import Mathlib

/-!
# Endomorphisms of a perfect group that are the identity modulo the centre

Solo unit `solo-SmoothPoincare4-informed`, session 9 (HOME `paper/miyazawa-spheres.md`, Thm 9.5,
Step 1, second half): for `G = π₁(Σ(2,q,r))` (perfect, centre `ℤ`) the map
`Aut(G) → Aut(G / Z(G)) = Aut(Δ(2,q,r))` is injective.  The general fact proved here: if `G` is
perfect and an endomorphism `α` satisfies `g⁻¹ α(g) ∈ Z(G)` for all `g`, then `α = id` — because
`g ↦ g⁻¹ α(g)` is a homomorphism to the abelian group `Z(G)` and therefore kills `[G,G] = G`.
-/

namespace Summit.SmoothPoincare4.SmoothPoincare4.Theorems
namespace PerfectProd

open Subgroup

variable {G : Type*} [Group G]

/-- The "difference cocycle" `g ↦ g⁻¹ α g` of an endomorphism that is the identity modulo the
centre is a homomorphism into the centre. -/
def centralDifference (α : G →* G) (hα : ∀ g, g⁻¹ * α g ∈ center G) : G →* center G where
  toFun g := ⟨g⁻¹ * α g, hα g⟩
  map_one' := by ext; simp
  map_mul' a b := by
    ext
    simp only [map_mul, mul_inv_rev, Subgroup.coe_mul]
    have hc := Subgroup.mem_center_iff.mp (hα a)
    calc b⁻¹ * a⁻¹ * (α a * α b) = b⁻¹ * (a⁻¹ * α a) * α b := by group
      _ = (a⁻¹ * α a) * b⁻¹ * α b := by rw [hc b⁻¹]
      _ = a⁻¹ * α a * (b⁻¹ * α b) := by group

/-- The value of `centralDifference α hα` at `g`, as an element of `G`, is `g⁻¹ * α g`. -/
@[simp] theorem centralDifference_apply (α : G →* G) (hα : ∀ g, g⁻¹ * α g ∈ center G) (g : G) :
    ((centralDifference α hα g : center G) : G) = g⁻¹ * α g := rfl

/-- A perfect group admits no non-identity endomorphism that is the identity modulo the centre. -/
theorem eq_self_of_perfect_of_central_difference (hG : commutator G = ⊤) (α : G →* G)
    (hα : ∀ g, g⁻¹ * α g ∈ center G) (g : G) : α g = g := by
  have hker : commutator G ≤ (centralDifference α hα).ker := by
    rw [commutator_def, Subgroup.commutator_le]
    intro a _ b _
    rw [MonoidHom.mem_ker, commutatorElement_def]
    apply Subtype.ext
    simp only [map_mul, map_inv, Subgroup.coe_mul, Subgroup.coe_inv, Subgroup.coe_one,
      centralDifference_apply]
    have hca := Subgroup.mem_center_iff.mp (hα a)
    rw [← hca (b⁻¹ * α b)]
    group
  have hg : g ∈ (centralDifference α hα).ker := hker (hG ▸ Subgroup.mem_top g)
  have h1 : g⁻¹ * α g = 1 := by
    have := congrArg (fun x : center G => (x : G)) (MonoidHom.mem_ker.mp hg)
    simpa using this
  calc α g = g * (g⁻¹ * α g) := by group
    _ = g := by rw [h1, mul_one]

/-- Reformulation for automorphisms: an automorphism of a perfect group inducing the identity
on `G / Z(G)` is the identity. -/
theorem mulEquiv_eq_refl_of_perfect (hG : commutator G = ⊤) (α : G ≃* G)
    (hα : ∀ g, g⁻¹ * α g ∈ center G) : α = MulEquiv.refl G := by
  ext g
  exact eq_self_of_perfect_of_central_difference hG α.toMonoidHom hα g

end PerfectProd
end Summit.SmoothPoincare4.SmoothPoincare4.Theorems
•••
Exercise -
The required output is the stretch of entries above from the line containing "open Subgroup" through the line containing "have hc := Subgroup.mem_center_iff.mp", reproduced exactly.

Solved exercise -
open Subgroup

variable {G : Type*} [Group G]

/-- The "difference cocycle" `g ↦ g⁻¹ α g` of an endomorphism that is the identity modulo the
centre is a homomorphism into the centre. -/
def centralDifference (α : G →* G) (hα : ∀ g, g⁻¹ * α g ∈ center G) : G →* center G where
  toFun g := ⟨g⁻¹ * α g, hα g⟩
  map_one' := by ext; simp
  map_mul' a b := by
    ext
    simp only [map_mul, mul_inv_rev, Subgroup.coe_mul]
    have hc := Subgroup.mem_center_iff.mp (hα a)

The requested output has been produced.